Please return every line below that contains the string "hcoord".

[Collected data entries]
Start of Block
import Literature.NumberTheory.DiophantineGeometry.FaltingsHeightIsogenyReductionProofs
import Literature.NumberTheory.DiophantineGeometry.JDenominatorIdealCountProofs
import HarnessLib

/-!
# Faltings' isogeny inequality for elliptic curves: reduction to a statement at each finite place

Topic `NumberTheory/DiophantineGeometry`; a proofs-only file (one theorem: no definitions, no
named facts) combining `FaltingsHeightIsogenyReductionProofs`
(`stableFaltingsHeight_le_of_isogeny_of_finitePart`: the named fact
`WeierstrassCurve.stableFaltingsHeight_le_of_isogeny` follows from the fractional-ideal inequality
`𝔇_E · (Δ_{E'}α₀¹²/Δ_E) ⊆ 𝔇_{E'}` for the multiplier `α₀` of a `K`-isogeny between short models)
with `JDenominatorIdealCountProofs` (`ord_v 𝔇 = max(0, −ord_v j)` and local-to-global) into the
**per-prime form** of what remains to be proved of Faltings 1983, §3, Lemma 5 for elliptic
curves:

  (D_v) for short Weierstrass models `E, E'` of elliptic curves over a number field `K`, an
  isogeny `ψ : E → E'` over `K` with multiplier `α₀ ∈ Kˣ` (`ψ^*ω' = α₀ω`, characterised by the
  coordinate identity `α₀ · 2P₂Q₁² = (δP₁·Q₁ − P₁·δQ₁)·Q₂` on `E(K̄)`), and every maximal ideal
  `v` of `𝓞_K`:  `max(0, −ord_v j(E')) ≤ max(0, −ord_v j(E)) + ord_v(Δ_{E'} α₀¹² / Δ_E)`.

(D_v) is the statement "`φ^*` is integral on Néron differentials at `v` over a field of
semistable reduction" (the term `#s^*Ω¹_{G/R} ≥ 1` of Faltings' proof), read through Silverman's
`(j) = 𝔄𝔇⁻¹`: at a place of potentially good reduction of both curves it says
`ord_v(Δ_{E'}α₀¹²/Δ_E) ≥ 0`, at a place of potentially multiplicative reduction
`ord_v(c₄(E')α₀⁴/c₄(E)) ≥ 0`. It is **not** proved in the tree (no reduction theory of isogenies
at finite places) and enters as an explicit hypothesis schema.

* `WeierstrassCurve.stableFaltingsHeight_le_of_isogeny_of_localPart` — **(D_v) for all `v`
  implies the named fact.**

## References

* [Faltings1986FinitenessTranslation] G. Faltings, *Finiteness theorems for abelian varieties
  over number fields*, in Cornell–Silverman, *Arithmetic Geometry*, Ch. II, §3, Lemma 5 and its
  proof.
* [Silverman1986] J. H. Silverman, *Heights and elliptic curves*, ibid. Ch. X, §2.
-/

noncomputable section

open scoped Classical nonZeroDivisors

namespace WeierstrassCurve

open NumberField IsDedekindDomain

/-- **Faltings' isogeny inequality for elliptic curves from its per-prime finite part.** Assume
(D_v): for short Weierstrass models `E, E'` (`a₁ = a₂ = a₃ = 0`) of elliptic curves over a number
field `K`, an isogeny `ψ : E → E'` over `K`, `α₀ ∈ Kˣ` with the coordinate identity
`α₀ · (2P₂Q₁²)(x, y) = ((δP₁·Q₁ − P₁·δQ₁)·Q₂)(x, y)` on `E(K̄)` for all rational representations
of `ψ` (`ψ^*ω' = α₀ω`, Silverman *AEC* III.5), and every maximal ideal `v` of `𝓞_K`,
`max(0, −ord_v j(E')) ≤ max(0, −ord_v j(E)) + ord_v(Δ_{E'}α₀¹²/Δ_E)` (with
`ord_v x = FractionalIdeal.count K v (spanSingleton x)`). Then
`h_F(E') ≤ h_F(E) + ½ log deg φ` for every isogeny of elliptic curves over a number field (the
named fact `stableFaltingsHeight_le_of_isogeny`): the per-prime inequalities give
`𝔇_E · (Δ'α₀¹²/Δ) ⊆ 𝔇_{E'}` (`coeIdeal_jDenominatorIdeal_mul_spanSingleton_le`, i.e.
`ord_v 𝔇 = max(0, −ord_v j)`), which is the hypothesis of
`stableFaltingsHeight_le_of_isogeny_of_finitePart`. (Dot-notation extension of Mathlib's
`WeierstrassCurve`.) [cite: Faltings1986FinitenessTranslation, §3 Lemma 5 (proof)] -/
theorem stableFaltingsHeight_le_of_isogeny_of_localPart
    (hloc : ∀ {K : Type} [Field K] [NumberField K] {E E' : WeierstrassCurve K} [E.IsElliptic]
      [E'.IsElliptic] (ψ : Isogeny E E') {α₀ : K},
      E.a₁ = 0 → E.a₂ = 0 → E.a₃ = 0 → E'.a₁ = 0 → E'.a₂ = 0 → E'.a₃ = 0 → α₀ ≠ 0 →
      (∀ (ρ : RatRep E E' ψ) (x y : AlgebraicClosure K)
        (_ : (E.baseChange (AlgebraicClosure K)).toAffine.Nonsingular x y),
        algebraMap K (AlgebraicClosure K) α₀ *
            MvPolynomial.eval ![x, y] (MvPolynomial.C 2 * ρ.P₂ * ρ.Q₁ ^ 2) =
          MvPolynomial.eval ![x, y]
            (((E.baseChange (AlgebraicClosure K)).invariantDerivation ρ.P₁ * ρ.Q₁ -
              ρ.P₁ * (E.baseChange (AlgebraicClosure K)).invariantDerivation ρ.Q₁) * ρ.Q₂)) →
      ∀ v : HeightOneSpectrum (𝓞 K),
        max 0 (-FractionalIdeal.count K v (FractionalIdeal.spanSingleton (𝓞 K)⁰ E'.j)) ≤
          max 0 (-FractionalIdeal.count K v (FractionalIdeal.spanSingleton (𝓞 K)⁰ E.j)) +
            FractionalIdeal.count K v
              (FractionalIdeal.spanSingleton (𝓞 K)⁰ (E'.Δ * α₀ ^ 12 / E.Δ))) :
    stableFaltingsHeight_le_of_isogeny := by
  refine stableFaltingsHeight_le_of_isogeny_of_finitePart ?_
  intro K _ _ E E' _ _ ψ α₀ h₁ h₂ h₃ h₁' h₂' h₃' hα₀ hcoord
  have hμ : E'.Δ * α₀ ^ 12 / E.Δ ≠ 0 :=
    div_ne_zero (mul_ne_zero E'.isUnit_Δ.ne_zero (pow_ne_zero _ hα₀)) E.isUnit_Δ.ne_zero
  exact coeIdeal_jDenominatorIdeal_mul_spanSingleton_le E E' hμ
    (hloc ψ h₁ h₂ h₃ h₁' h₂' h₃' hα₀ hcoord)

end WeierstrassCurve

end
import Mathlib
import HarnessLib.Audit
import Summits.PneNP.PneNP.Theorems.ClusOshRungs

/-!
# Route ClusUniversalCertificate — splitting the colex-standard monomials along the largest variable (osh-P2.md F1(b), the two transfer claims)
(rung F-N1, cell pnp-ideate, crux `UniversalCertAll` = stmt-PneNP-19683; planner p1 g14, `HOME/pnp-ideate-p1/lines/osh-P2.md` §2 F1(b):
`osh(Y) = osh(U) ⊔ {T ∪ {k} : T ∈ osh(I)}` along the largest variable `x_k`, `U` the projection, `I` the double fibres; restricted-model combinatorics —
nothing here bears on `P` versus `NP`)

For `Y ⊆ 𝔽₂^{N+1}` with last coordinate `x_N` the LARGEST variable of the colex order:

* `emb S = S ↪ Fin (N+1)` (cast), `cut T` (its inverse on sets avoiding `last`); `chi_emb`, `chi_insert_emb`; colex bookkeeping (`emb_lt_emb`, `lt_of_last`,
  `lt_insert_emb_iff`);
* `pullU` — pull a function on `U` back to `Y`; `diffI` — the difference of the two fibres over `I`;
* `colexStd_emb` — **`x_S` (with `N ∉ S`) is standard for `Y` iff it is standard for `U`**;
* `colexStd_insert` — **`x_S x_N` is standard for `Y` iff `x_S` is standard for `I`**.

The recursion `S(Y) = S(U) + S(I) + |I|` (`ClusOshRungs.OshSucc`) follows by re-indexing (`ClusOshSucc`).
-/

set_option linter.dupNamespace false -- `Summit.PneNP.PneNP.…`: summit = sub-problem name (D-0017 single-conjunct layout)

namespace Summit.PneNP.PneNP.Theorems.ClusHilbert.Osh

open Finset
open Summit.PneNP.PneNP.Theorems.ClusCube (V)
open Summit.PneNP.PneNP.Theorems.ClusHilbert (chi resTo)

variable {N : ℕ}

/-! ## Sets with and without the last coordinate -/

/-- embed a set of the first `N` coordinates -/
def emb (S : Finset (Fin N)) : Finset (Fin (N + 1)) := S.image Fin.castSucc

/-- cut a set of coordinates down to the first `N` -/
def cut (T : Finset (Fin (N + 1))) : Finset (Fin N) := univ.filter fun i => Fin.castSucc i ∈ T

/-- `last ∉ emb S`. -/
theorem last_notMem_emb (S : Finset (Fin N)) : Fin.last N ∉ emb S := by
  unfold emb
  rw [mem_image]
  rintro ⟨i, -, h⟩
  exact (Fin.castSucc_lt_last i).ne h

/-- `cut (emb S) = S`. -/
theorem cut_emb (S : Finset (Fin N)) : cut (emb S) = S := by
  ext i
  unfold cut emb
  simp only [mem_filter, mem_univ, true_and, mem_image]
  constructor
  · rintro ⟨j, hj, h⟩; rwa [← Fin.castSucc_injective N h]
  · intro h; exact ⟨i, h, rfl⟩

/-- `emb (cut T) = T` when `last ∉ T`. -/
theorem emb_cut {T : Finset (Fin (N + 1))} (hT : Fin.last N ∉ T) : emb (cut T) = T := by
  ext a
  unfold cut emb
  simp only [mem_image, mem_filter, mem_univ, true_and]
  constructor
  · rintro ⟨i, hi, rfl⟩; exact hi
  · intro ha
    induction a using Fin.lastCases with
    | last => exact absurd ha hT
    | cast i => exact ⟨i, ha, rfl⟩

/-- `#(emb S) = #S`. -/
theorem card_emb (S : Finset (Fin N)) : (emb S).card = S.card := by
  unfold emb; exact card_image_of_injective _ (Fin.castSucc_injective N)

/-- `emb` is injective. -/
theorem emb_injective : Function.Injective (emb (N := N)) := fun S S' h => by rw [← cut_emb S, h, cut_emb]

/-- `χ_{emb S}(y) = χ_S(init y)`. -/
theorem chi_emb (S : Finset (Fin N)) (y : V (N + 1)) : chi (emb S) y = chi S (Fin.init y) := by
  unfold ClusHilbert.chi emb
  rw [prod_image fun i _ j _ h => Fin.castSucc_injective N h]
  rfl

/-- `χ_{emb S ∪ {N}}(y) = y_N · χ_S(init y)`. -/
theorem chi_insert_emb (S : Finset (Fin N)) (y : V (N + 1)) : chi (insert (Fin.last N) (emb S)) y = y (Fin.last N) * chi S (Fin.init y) := by
  unfold ClusHilbert.chi
  rw [prod_insert (last_notMem_emb S)]
  congr 1
  exact chi_emb S y

/-! ## Colex bookkeeping -/

/-- `emb` preserves the colex order. -/
theorem emb_lt_emb {S S' : Finset (Fin N)} : toColex (emb S') < toColex (emb S) ↔ toColex S' < toColex S := by
  unfold emb; exact Colex.toColex_image_lt_toColex_image Fin.strictMono_castSucc

/-- A set avoiding `last` is colex-below every set containing it. -/
theorem lt_of_last {T T' : Finset (Fin (N + 1))} (hT' : Fin.last N ∉ T') (hT : Fin.last N ∈ T) : toColex T' < toColex T := by
  rw [Colex.toColex_lt_toColex_iff_exists_forall_lt]
  refine ⟨Fin.last N, hT, hT', fun b hb _ => ?_⟩
  exact lt_of_le_of_ne (Fin.le_last b) fun h => hT' (h ▸ hb)

/-- Below `emb S`: exactly the `emb S'` with `S' < S`. -/
theorem lt_emb_iff {S : Finset (Fin N)} {T' : Finset (Fin (N + 1))} : toColex T' < toColex (emb S) ↔ Fin.last N ∉ T' ∧ toColex (cut T') < toColex S := by
  constructor
  · intro h
    have hl : Fin.last N ∉ T' := fun hl => (lt_of_last (last_notMem_emb S) hl).not_gt h
    refine ⟨hl, ?_⟩
    rw [← emb_lt_emb, emb_cut hl]; exact h
  · rintro ⟨hl, h⟩
    rw [← emb_lt_emb, emb_cut hl] at h; exact h

/-- Below `emb S ∪ {N}`: the sets avoiding `last`, and the `emb S' ∪ {N}` with `S' < S`. -/
theorem lt_insert_emb_iff {S : Finset (Fin N)} {T' : Finset (Fin (N + 1))} :
    toColex T' < toColex (insert (Fin.last N) (emb S)) ↔ Fin.last N ∉ T' ∨ (Fin.last N ∈ T' ∧ toColex (cut (T'.erase (Fin.last N))) < toColex S) := by
  by_cases hl : Fin.last N ∈ T'
  · have key : toColex T' < toColex (insert (Fin.last N) (emb S)) ↔ toColex (cut (T'.erase (Fin.last N))) < toColex S := by
      have h1 := Colex.toColex_sdiff_lt_toColex_sdiff (singleton_subset_iff.2 hl) (singleton_subset_iff.2 (mem_insert_self (Fin.last N) (emb S)))
      rw [← h1, sdiff_singleton_eq_erase, sdiff_singleton_eq_erase, erase_insert (last_notMem_emb S)]
      conv_rhs => rw [← emb_lt_emb (N := N), emb_cut (show Fin.last N ∉ T'.erase (Fin.last N) from fun h => (mem_erase.1 h).1 rfl)]
    rw [key]
    constructor
    · intro h; exact Or.inr ⟨hl, h⟩
    · rintro (h | ⟨-, h⟩)
      · exact absurd hl h
      · exact h
  · constructor
    · intro _; exact Or.inl hl
    · intro _; exact lt_of_last hl (mem_insert_self _ _)

/-! ## Levels, projection, double fibres -/

/-- Membership in a level. -/
theorem mem_lvl {Y : Finset (V (N + 1))} {b : ZMod 2} {w : V N} : w ∈ lvl Y b ↔ Fin.snoc w b ∈ Y := by
  unfold lvl
  rw [mem_image]
  constructor
  · rintro ⟨y, hy, rfl⟩
    rw [mem_filter] at hy
    have : Fin.snoc (Fin.init y) (y (Fin.last N)) = y := Fin.snoc_init_self y
    rw [hy.2] at this
    rw [this]; exact hy.1
  · intro h
    exact ⟨Fin.snoc w b, mem_filter.2 ⟨h, by simp⟩, Fin.init_snoc _ _⟩

/-- The projection of a point of `Y`. -/
theorem init_mem_proj {Y : Finset (V (N + 1))} {y : V (N + 1)} (hy : y ∈ Y) : Fin.init y ∈ proj Y := by
  unfold proj
  rw [mem_union, mem_lvl, mem_lvl]
  rcases (by decide : ∀ z : ZMod 2, z = 0 ∨ z = 1) (y (Fin.last N)) with h | h
  · left; rw [← h, Fin.snoc_init_self]; exact hy
  · right; rw [← h, Fin.snoc_init_self]; exact hy

/-- Points of the projection lift. -/
theorem exists_of_mem_proj {Y : Finset (V (N + 1))} {w : V N} (hw : w ∈ proj Y) : ∃ y ∈ Y, Fin.init y = w := by
  unfold proj at hw
  rcases mem_union.1 hw with h | h
  · exact ⟨_, mem_lvl.1 h, Fin.init_snoc _ _⟩
  · exact ⟨_, mem_lvl.1 h, Fin.init_snoc _ _⟩

/-- Double fibres have both lifts. -/
theorem mem_dbl {Y : Finset (V (N + 1))} {w : V N} : w ∈ dbl Y ↔ Fin.snoc w 0 ∈ Y ∧ Fin.snoc w 1 ∈ Y := by
  unfold dbl
  rw [mem_inter, mem_lvl, mem_lvl]

/-! ## Pulling back from `U`, differencing over `I` -/

/-- pull a function on `U = proj Y` back to `Y` -/
def pullU (Y : Finset (V (N + 1))) : (proj Y → ZMod 2) →ₗ[ZMod 2] (Y → ZMod 2) where
  toFun f := fun y => f ⟨Fin.init y.1, init_mem_proj y.2⟩
  map_add' _ _ := rfl
  map_smul' _ _ := rfl

/-- `pullU` is injective. -/
theorem pullU_injective (Y : Finset (V (N + 1))) : Function.Injective (pullU Y) := by
  intro f g h
  funext w
  obtain ⟨y, hy, hyw⟩ := exists_of_mem_proj w.2
  have := congrFun h ⟨y, hy⟩
  have hw : (⟨Fin.init y, init_mem_proj hy⟩ : proj Y) = w := Subtype.ext hyw
  simpa [pullU, hw] using this

/-- `χ_{emb S}` on `Y` is the pull-back of `χ_S` on `U`. -/
theorem resTo_chi_emb (Y : Finset (V (N + 1))) (S : Finset (Fin N)) : resTo Y (chi (emb S)) = pullU Y (resTo (proj Y) (chi S)) := by
  funext y
  exact chi_emb S y.1

/-- the difference of the two fibres over the double points -/
def diffI (Y : Finset (V (N + 1))) : (Y → ZMod 2) →ₗ[ZMod 2] (dbl Y → ZMod 2) where
  toFun F := fun w => F ⟨Fin.snoc w.1 1, (mem_dbl.1 w.2).2⟩ + F ⟨Fin.snoc w.1 0, (mem_dbl.1 w.2).1⟩
  map_add' F G := by funext w; simp only [Pi.add_apply]; ring
  map_smul' c F := by funext w; simp only [Pi.smul_apply, smul_eq_mul, RingHom.id_apply]; ring

/-- `diffI` kills pull-backs. -/
theorem diffI_resTo_chi_emb (Y : Finset (V (N + 1))) (S : Finset (Fin N)) : diffI Y (resTo Y (chi (emb S))) = 0 := by
  funext w
  show chi (emb S) (Fin.snoc w.1 1) + chi (emb S) (Fin.snoc w.1 0) = 0
  rw [chi_emb, chi_emb, Fin.init_snoc, Fin.init_snoc]
  exact CharTwo.add_self_eq_zero _

/-- `diffI` of `χ_{emb S ∪ {N}}` is `χ_S` on `I`. -/
theorem diffI_resTo_chi_insert (Y : Finset (V (N + 1))) (S : Finset (Fin N)) :
    diffI Y (resTo Y (chi (insert (Fin.last N) (emb S)))) = resTo (dbl Y) (chi S) := by
  funext w
  show chi (insert (Fin.last N) (emb S)) (Fin.snoc w.1 1) + chi (insert (Fin.last N) (emb S)) (Fin.snoc w.1 0) = chi S w.1
  rw [chi_insert_emb, chi_insert_emb, Fin.init_snoc, Fin.init_snoc, Fin.snoc_last, Fin.snoc_last, one_mul, zero_mul, add_zero]

/-- Every pull-back is a combination of the `χ_{emb S}`. -/
theorem pullU_mem_span (Y : Finset (V (N + 1))) (f : proj Y → ZMod 2) :
    pullU Y f ∈ Submodule.span (ZMod 2) (Set.range fun S : Finset (Fin N) => resTo Y (chi (emb S))) := by
  have hf : f ∈ Submodule.span (ZMod 2) (Set.range fun S : Finset (Fin N) => resTo (proj Y) (chi S)) := by
    have htop := span_colexStd_eq_top (proj Y)
    have hle : Submodule.span (ZMod 2) (Set.range fun T : {T : Finset (Fin N) // colexStd (proj Y) T} => resTo (proj Y) (chi T.1)) ≤
        Submodule.span (ZMod 2) (Set.range fun S : Finset (Fin N) => resTo (proj Y) (chi S)) :=
      Submodule.span_mono (by rintro _ ⟨T, rfl⟩; exact ⟨T.1, rfl⟩)
    exact hle (htop ▸ Submodule.mem_top)
  have hr : (fun S : Finset (Fin N) => resTo Y (chi (emb S))) = (pullU Y) ∘ (fun S => resTo (proj Y) (chi S)) := by
    funext S; exact resTo_chi_emb Y S
  rw [hr, Set.range_comp, ← Submodule.map_span]
  exact Submodule.mem_map_of_mem hf

/-! ## The two transfer claims -/

/-- **`x_S` (no `x_N`) is colex-standard for `Y` iff it is for the projection `U`.** -/
theorem colexStd_emb (Y : Finset (V (N + 1))) (S : Finset (Fin N)) : colexStd Y (emb S) ↔ colexStd (proj Y) S := by
  unfold colexStd
  -- the generating sets correspond under `pullU`
  have hset : ((fun T' => resTo Y (chi T')) '' {T' : Finset (Fin (N + 1)) | toColex T' < toColex (emb S)}) =
      (pullU Y) '' ((fun S' => resTo (proj Y) (chi S')) '' {S' : Finset (Fin N) | toColex S' < toColex S}) := by
    ext F
    simp only [Set.mem_image, Set.mem_setOf_eq]
    constructor
    · rintro ⟨T', hT', rfl⟩
      obtain ⟨hl, hlt⟩ := lt_emb_iff.1 hT'
      refine ⟨_, ⟨cut T', hlt, rfl⟩, ?_⟩
      rw [← resTo_chi_emb, emb_cut hl]
    · rintro ⟨_, ⟨S', hS', rfl⟩, rfl⟩
      refine ⟨emb S', lt_emb_iff.2 ⟨last_notMem_emb S', by rw [cut_emb]; exact hS'⟩, ?_⟩
      rw [resTo_chi_emb]
  rw [hset, ← Submodule.map_span, resTo_chi_emb, not_iff_not]
  constructor
  · intro h
    obtain ⟨g, hg, hgf⟩ := Submodule.mem_map.1 h
    rwa [← pullU_injective Y hgf]
  · intro h
    exact Submodule.mem_map_of_mem h

/-- **`x_S · x_N` is colex-standard for `Y` iff `x_S` is for the double fibres `I`.** -/
theorem colexStd_insert (Y : Finset (V (N + 1))) (S : Finset (Fin N)) :
    colexStd Y (insert (Fin.last N) (emb S)) ↔ colexStd (dbl Y) S := by
  classical
  unfold colexStd
  rw [not_iff_not]
  constructor
  · -- apply `diffI`: sets without `x_N` die, `emb S' ∪ {N}` becomes `χ_{S'}` on `I`
    intro h
    have h' := Submodule.mem_map_of_mem (f := diffI Y) h
    rw [diffI_resTo_chi_insert, Submodule.map_span] at h'
    refine (Submodule.span_le.2 ?_) h'
    rintro _ ⟨_, ⟨T', hT', rfl⟩, rfl⟩
    rcases lt_insert_emb_iff.1 hT' with hl | ⟨hl, hlt⟩
    · rw [← emb_cut hl, diffI_resTo_chi_emb]
      exact Submodule.zero_mem _
    · have hT'eq : T' = insert (Fin.last N) (emb (cut (T'.erase (Fin.last N)))) := by
        rw [emb_cut (fun h => (mem_erase.1 h).1 rfl), insert_erase hl]
      rw [hT'eq, diffI_resTo_chi_insert]
      exact Submodule.subset_span ⟨_, hlt, rfl⟩
  · -- a relation on `I` lifts: `χ_S x_N = Σ c χ_{S'} x_N + (a function of the first N coordinates)` on `Y`
    intro h
    set G := Submodule.span (ZMod 2) ((fun T' => resTo Y (chi T')) '' {T' : Finset (Fin (N + 1)) | toColex T' < toColex (insert (Fin.last N) (emb S))})
      with hG
    -- the lifted relation: `F := χ_{S∪N} + Σ c χ_{S'∪N}` is a pull-back
    rw [Finsupp.mem_span_image_iff_linearCombination] at h
    obtain ⟨c, hc, hsum⟩ := h
    -- `g := Σ c χ_{S'}` agrees with `χ_S` on `I`
    let L : Finset (Fin (N + 1)) → (Y → ZMod 2) := fun T' => resTo Y (chi T')
    have hlift : ∀ S' ∈ c.support, resTo Y (chi (insert (Fin.last N) (emb S'))) ∈ G := by
      intro S' hS'
      have hlt : toColex S' < toColex S := hc hS'
      exact Submodule.subset_span ⟨_, lt_insert_emb_iff.2 (Or.inr ⟨mem_insert_self _ _, by
        rw [erase_insert (last_notMem_emb S'), cut_emb]; exact hlt⟩), rfl⟩
    -- the difference is a function of `init y` only
    let F : Y → ZMod 2 := resTo Y (chi (insert (Fin.last N) (emb S))) + ∑ S' ∈ c.support, c S' • resTo Y (chi (insert (Fin.last N) (emb S')))
    have hFpull : ∃ f : proj Y → ZMod 2, F = pullU Y f := by
      -- value of `F` at `y = (w, b)`: `b · (χ_S(w) + g(w))`, and `χ_S + g` vanishes on `I`
      have hval : ∀ y : Y, F y = y.1 (Fin.last N) * (chi S (Fin.init y.1) + ∑ S' ∈ c.support, c S' * chi S' (Fin.init y.1)) := by
        intro y
        simp only [F, Pi.add_apply, Finset.sum_apply, Pi.smul_apply, smul_eq_mul]
        show chi (insert (Fin.last N) (emb S)) y.1 + ∑ S' ∈ c.support, c S' * chi (insert (Fin.last N) (emb S')) y.1 = _
        rw [chi_insert_emb, mul_add, mul_sum]
        congr 1
        exact sum_congr rfl fun S' _ => by rw [chi_insert_emb]; ring
      have hI : ∀ w ∈ dbl Y, chi S w + ∑ S' ∈ c.support, c S' * chi S' w = 0 := by
        intro w hw
        have := congrFun hsum ⟨w, hw⟩
        rw [Finsupp.linearCombination_apply, Finsupp.sum] at this
        simp only [Finset.sum_apply, Pi.smul_apply, smul_eq_mul] at this
        -- `this : Σ c S' * χ_{S'}(w) = χ_S(w)` on `I`
        have e : ∀ a b : ZMod 2, a = b → b + a = 0 := by decide
        exact e _ _ this
      refine ⟨fun w => if hw : Fin.snoc w.1 1 ∈ Y then F ⟨Fin.snoc w.1 1, hw⟩ else 0, ?_⟩
      funext y
      show F y = (if hw : Fin.snoc (Fin.init y.1) 1 ∈ Y then F ⟨Fin.snoc (Fin.init y.1) 1, hw⟩ else 0)
      rcases (by decide : ∀ z : ZMod 2, z = 0 ∨ z = 1) (y.1 (Fin.last N)) with h0 | h1
      · -- lower fibre: `F y = 0`; the upper value (if present) vanishes because `w ∈ I`
        rw [hval, h0, zero_mul]
        split_ifs with hw
        · rw [hval]
          simp only [Fin.snoc_last, Fin.init_snoc, one_mul]
          refine (hI _ (mem_dbl.2 ⟨?_, hw⟩)).symm
          rw [← h0, Fin.snoc_init_self]; exact y.2
        · rfl
      · have hy : Fin.snoc (Fin.init y.1) 1 = y.1 := by rw [← h1, Fin.snoc_init_self]
        have hw : Fin.snoc (Fin.init y.1) 1 ∈ Y := by rw [hy]; exact y.2
        rw [dif_pos hw]
        congr 1
        exact Subtype.ext hy.symm
    obtain ⟨f, hf⟩ := hFpull
    have hFG : F ∈ G := by
      rw [hf]
      refine (Submodule.span_le.2 ?_) (pullU_mem_span Y f)
      rintro _ ⟨S'', rfl⟩
      exact Submodule.subset_span ⟨emb S'', lt_of_last (last_notMem_emb S'') (mem_insert_self _ _), rfl⟩
    have hsumG : ∑ S' ∈ c.support, c S' • resTo Y (chi (insert (Fin.last N) (emb S'))) ∈ G :=
      Submodule.sum_mem _ fun S' hS' => Submodule.smul_mem _ _ (hlift S' hS')
    have : resTo Y (chi (insert (Fin.last N) (emb S))) = F - ∑ S' ∈ c.support, c S' • resTo Y (chi (insert (Fin.last N) (emb S'))) := by
      simp only [F, add_sub_cancel_right]
    rw [this]
    exact Submodule.sub_mem _ hFG hsumG

end Summit.PneNP.PneNP.Theorems.ClusHilbert.Osh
End of Block
TASK SOLUTION:
  intro K _ _ E E' _ _ ψ α₀ h₁ h₂ h₃ h₁' h₂' h₃' hα₀ hcoord
    (hloc ψ h₁ h₂ h₃ h₁' h₂' h₃' hα₀ hcoord)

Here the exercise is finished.